-------- TASK INPUT --------
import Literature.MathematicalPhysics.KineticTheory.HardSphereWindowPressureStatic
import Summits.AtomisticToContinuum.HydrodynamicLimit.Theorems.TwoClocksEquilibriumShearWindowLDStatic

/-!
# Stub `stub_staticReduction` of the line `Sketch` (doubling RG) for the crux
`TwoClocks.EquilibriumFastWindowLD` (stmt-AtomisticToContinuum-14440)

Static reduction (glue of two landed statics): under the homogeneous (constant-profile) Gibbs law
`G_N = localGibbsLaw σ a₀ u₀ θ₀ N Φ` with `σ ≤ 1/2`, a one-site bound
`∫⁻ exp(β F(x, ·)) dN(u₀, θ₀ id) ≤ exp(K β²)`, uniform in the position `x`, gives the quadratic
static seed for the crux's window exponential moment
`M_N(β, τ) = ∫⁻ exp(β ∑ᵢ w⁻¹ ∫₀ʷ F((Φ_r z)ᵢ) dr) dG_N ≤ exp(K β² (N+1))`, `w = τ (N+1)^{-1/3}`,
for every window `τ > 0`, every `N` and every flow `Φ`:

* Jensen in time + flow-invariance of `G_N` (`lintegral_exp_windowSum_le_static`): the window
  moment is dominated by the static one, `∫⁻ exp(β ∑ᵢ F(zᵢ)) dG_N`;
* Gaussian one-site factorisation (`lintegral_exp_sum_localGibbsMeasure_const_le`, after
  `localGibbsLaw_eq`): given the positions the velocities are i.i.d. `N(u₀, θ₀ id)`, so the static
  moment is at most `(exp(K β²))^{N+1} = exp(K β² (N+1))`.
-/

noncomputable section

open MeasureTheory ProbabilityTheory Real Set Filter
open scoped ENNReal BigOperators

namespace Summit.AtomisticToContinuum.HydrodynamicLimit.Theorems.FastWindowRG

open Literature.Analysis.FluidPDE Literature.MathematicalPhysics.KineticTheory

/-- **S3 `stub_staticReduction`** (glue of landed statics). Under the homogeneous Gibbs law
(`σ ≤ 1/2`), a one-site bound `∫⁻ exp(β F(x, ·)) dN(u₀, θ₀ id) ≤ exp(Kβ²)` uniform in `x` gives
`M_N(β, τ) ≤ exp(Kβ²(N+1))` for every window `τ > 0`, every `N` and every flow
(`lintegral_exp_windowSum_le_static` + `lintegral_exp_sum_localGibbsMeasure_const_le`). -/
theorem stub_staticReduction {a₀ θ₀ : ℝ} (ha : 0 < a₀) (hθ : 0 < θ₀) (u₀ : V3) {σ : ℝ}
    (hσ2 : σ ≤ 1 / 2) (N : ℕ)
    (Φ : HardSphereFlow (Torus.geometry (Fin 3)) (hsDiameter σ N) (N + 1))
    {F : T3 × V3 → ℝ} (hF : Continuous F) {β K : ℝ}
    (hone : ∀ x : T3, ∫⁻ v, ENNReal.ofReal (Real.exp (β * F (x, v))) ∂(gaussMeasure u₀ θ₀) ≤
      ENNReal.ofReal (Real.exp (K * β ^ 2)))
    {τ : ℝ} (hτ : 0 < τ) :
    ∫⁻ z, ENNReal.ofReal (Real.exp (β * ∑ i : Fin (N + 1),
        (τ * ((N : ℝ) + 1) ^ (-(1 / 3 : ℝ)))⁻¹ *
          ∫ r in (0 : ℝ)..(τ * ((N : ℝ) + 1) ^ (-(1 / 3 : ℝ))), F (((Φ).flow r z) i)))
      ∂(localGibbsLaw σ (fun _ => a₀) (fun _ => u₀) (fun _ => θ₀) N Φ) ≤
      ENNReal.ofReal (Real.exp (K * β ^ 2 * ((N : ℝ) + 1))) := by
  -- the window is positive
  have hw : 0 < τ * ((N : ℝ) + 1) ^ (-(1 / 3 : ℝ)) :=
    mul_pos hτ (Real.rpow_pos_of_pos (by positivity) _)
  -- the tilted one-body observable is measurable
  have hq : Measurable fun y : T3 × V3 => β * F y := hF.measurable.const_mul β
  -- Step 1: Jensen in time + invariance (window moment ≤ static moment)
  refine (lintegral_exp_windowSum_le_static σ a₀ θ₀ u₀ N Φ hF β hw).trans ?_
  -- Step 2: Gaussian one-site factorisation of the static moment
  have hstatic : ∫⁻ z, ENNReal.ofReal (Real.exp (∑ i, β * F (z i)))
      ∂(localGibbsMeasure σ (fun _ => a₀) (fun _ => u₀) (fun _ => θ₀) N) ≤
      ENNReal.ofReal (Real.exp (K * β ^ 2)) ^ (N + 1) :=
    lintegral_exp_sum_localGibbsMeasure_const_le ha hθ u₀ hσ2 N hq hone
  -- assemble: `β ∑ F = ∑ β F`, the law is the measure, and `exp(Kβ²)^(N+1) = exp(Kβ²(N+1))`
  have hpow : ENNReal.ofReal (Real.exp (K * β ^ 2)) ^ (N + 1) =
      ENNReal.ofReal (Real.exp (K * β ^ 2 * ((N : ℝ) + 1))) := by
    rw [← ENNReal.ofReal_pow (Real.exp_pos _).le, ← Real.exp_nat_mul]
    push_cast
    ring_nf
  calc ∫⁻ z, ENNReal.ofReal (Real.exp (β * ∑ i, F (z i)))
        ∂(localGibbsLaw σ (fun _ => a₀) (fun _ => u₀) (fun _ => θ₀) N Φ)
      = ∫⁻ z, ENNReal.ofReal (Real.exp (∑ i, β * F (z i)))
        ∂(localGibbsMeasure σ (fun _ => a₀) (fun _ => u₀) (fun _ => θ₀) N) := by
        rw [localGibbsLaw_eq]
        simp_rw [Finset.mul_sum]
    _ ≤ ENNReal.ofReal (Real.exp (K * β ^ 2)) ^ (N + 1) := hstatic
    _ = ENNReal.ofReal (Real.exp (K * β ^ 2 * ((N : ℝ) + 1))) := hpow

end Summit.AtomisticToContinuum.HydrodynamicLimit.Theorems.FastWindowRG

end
--------
Please repeat the material above, word for word and in full.

[ANSWER BOX]:
import Literature.MathematicalPhysics.KineticTheory.HardSphereWindowPressureStatic
import Summits.AtomisticToContinuum.HydrodynamicLimit.Theorems.TwoClocksEquilibriumShearWindowLDStatic

/-!
# Stub `stub_staticReduction` of the line `Sketch` (doubling RG) for the crux
`TwoClocks.EquilibriumFastWindowLD` (stmt-AtomisticToContinuum-14440)

Static reduction (glue of two landed statics): under the homogeneous (constant-profile) Gibbs law
`G_N = localGibbsLaw σ a₀ u₀ θ₀ N Φ` with `σ ≤ 1/2`, a one-site bound
`∫⁻ exp(β F(x, ·)) dN(u₀, θ₀ id) ≤ exp(K β²)`, uniform in the position `x`, gives the quadratic
static seed for the crux's window exponential moment
`M_N(β, τ) = ∫⁻ exp(β ∑ᵢ w⁻¹ ∫₀ʷ F((Φ_r z)ᵢ) dr) dG_N ≤ exp(K β² (N+1))`, `w = τ (N+1)^{-1/3}`,
for every window `τ > 0`, every `N` and every flow `Φ`:

* Jensen in time + flow-invariance of `G_N` (`lintegral_exp_windowSum_le_static`): the window
  moment is dominated by the static one, `∫⁻ exp(β ∑ᵢ F(zᵢ)) dG_N`;
* Gaussian one-site factorisation (`lintegral_exp_sum_localGibbsMeasure_const_le`, after
  `localGibbsLaw_eq`): given the positions the velocities are i.i.d. `N(u₀, θ₀ id)`, so the static
  moment is at most `(exp(K β²))^{N+1} = exp(K β² (N+1))`.
-/

noncomputable section

open MeasureTheory ProbabilityTheory Real Set Filter
open scoped ENNReal BigOperators

namespace Summit.AtomisticToContinuum.HydrodynamicLimit.Theorems.FastWindowRG

open Literature.Analysis.FluidPDE Literature.MathematicalPhysics.KineticTheory

/-- **S3 `stub_staticReduction`** (glue of landed statics). Under the homogeneous Gibbs law
(`σ ≤ 1/2`), a one-site bound `∫⁻ exp(β F(x, ·)) dN(u₀, θ₀ id) ≤ exp(Kβ²)` uniform in `x` gives
`M_N(β, τ) ≤ exp(Kβ²(N+1))` for every window `τ > 0`, every `N` and every flow
(`lintegral_exp_windowSum_le_static` + `lintegral_exp_sum_localGibbsMeasure_const_le`). -/
theorem stub_staticReduction {a₀ θ₀ : ℝ} (ha : 0 < a₀) (hθ : 0 < θ₀) (u₀ : V3) {σ : ℝ}
    (hσ2 : σ ≤ 1 / 2) (N : ℕ)
    (Φ : HardSphereFlow (Torus.geometry (Fin 3)) (hsDiameter σ N) (N + 1))
    {F : T3 × V3 → ℝ} (hF : Continuous F) {β K : ℝ}
    (hone : ∀ x : T3, ∫⁻ v, ENNReal.ofReal (Real.exp (β * F (x, v))) ∂(gaussMeasure u₀ θ₀) ≤
      ENNReal.ofReal (Real.exp (K * β ^ 2)))
    {τ : ℝ} (hτ : 0 < τ) :
    ∫⁻ z, ENNReal.ofReal (Real.exp (β * ∑ i : Fin (N + 1),
        (τ * ((N : ℝ) + 1) ^ (-(1 / 3 : ℝ)))⁻¹ *
          ∫ r in (0 : ℝ)..(τ * ((N : ℝ) + 1) ^ (-(1 / 3 : ℝ))), F (((Φ).flow r z) i)))
      ∂(localGibbsLaw σ (fun _ => a₀) (fun _ => u₀) (fun _ => θ₀) N Φ) ≤
      ENNReal.ofReal (Real.exp (K * β ^ 2 * ((N : ℝ) + 1))) := by
  -- the window is positive
  have hw : 0 < τ * ((N : ℝ) + 1) ^ (-(1 / 3 : ℝ)) :=
    mul_pos hτ (Real.rpow_pos_of_pos (by positivity) _)
  -- the tilted one-body observable is measurable
  have hq : Measurable fun y : T3 × V3 => β * F y := hF.measurable.const_mul β
  -- Step 1: Jensen in time + invariance (window moment ≤ static moment)
  refine (lintegral_exp_windowSum_le_static σ a₀ θ₀ u₀ N Φ hF β hw).trans ?_
  -- Step 2: Gaussian one-site factorisation of the static moment
  have hstatic : ∫⁻ z, ENNReal.ofReal (Real.exp (∑ i, β * F (z i)))
      ∂(localGibbsMeasure σ (fun _ => a₀) (fun _ => u₀) (fun _ => θ₀) N) ≤
      ENNReal.ofReal (Real.exp (K * β ^ 2)) ^ (N + 1) :=
    lintegral_exp_sum_localGibbsMeasure_const_le ha hθ u₀ hσ2 N hq hone
  -- assemble: `β ∑ F = ∑ β F`, the law is the measure, and `exp(Kβ²)^(N+1) = exp(Kβ²(N+1))`
  have hpow : ENNReal.ofReal (Real.exp (K * β ^ 2)) ^ (N + 1) =
      ENNReal.ofReal (Real.exp (K * β ^ 2 * ((N : ℝ) + 1))) := by
    rw [← ENNReal.ofReal_pow (Real.exp_pos _).le, ← Real.exp_nat_mul]
    push_cast
    ring_nf
  calc ∫⁻ z, ENNReal.ofReal (Real.exp (β * ∑ i, F (z i)))
        ∂(localGibbsLaw σ (fun _ => a₀) (fun _ => u₀) (fun _ => θ₀) N Φ)
      = ∫⁻ z, ENNReal.ofReal (Real.exp (∑ i, β * F (z i)))
        ∂(localGibbsMeasure σ (fun _ => a₀) (fun _ => u₀) (fun _ => θ₀) N) := by
        rw [localGibbsLaw_eq]
        simp_rw [Finset.mul_sum]
    _ ≤ ENNReal.ofReal (Real.exp (K * β ^ 2)) ^ (N + 1) := hstatic
    _ = ENNReal.ofReal (Real.exp (K * β ^ 2 * ((N : ℝ) + 1))) := hpow

end Summit.AtomisticToContinuum.HydrodynamicLimit.Theorems.FastWindowRG

end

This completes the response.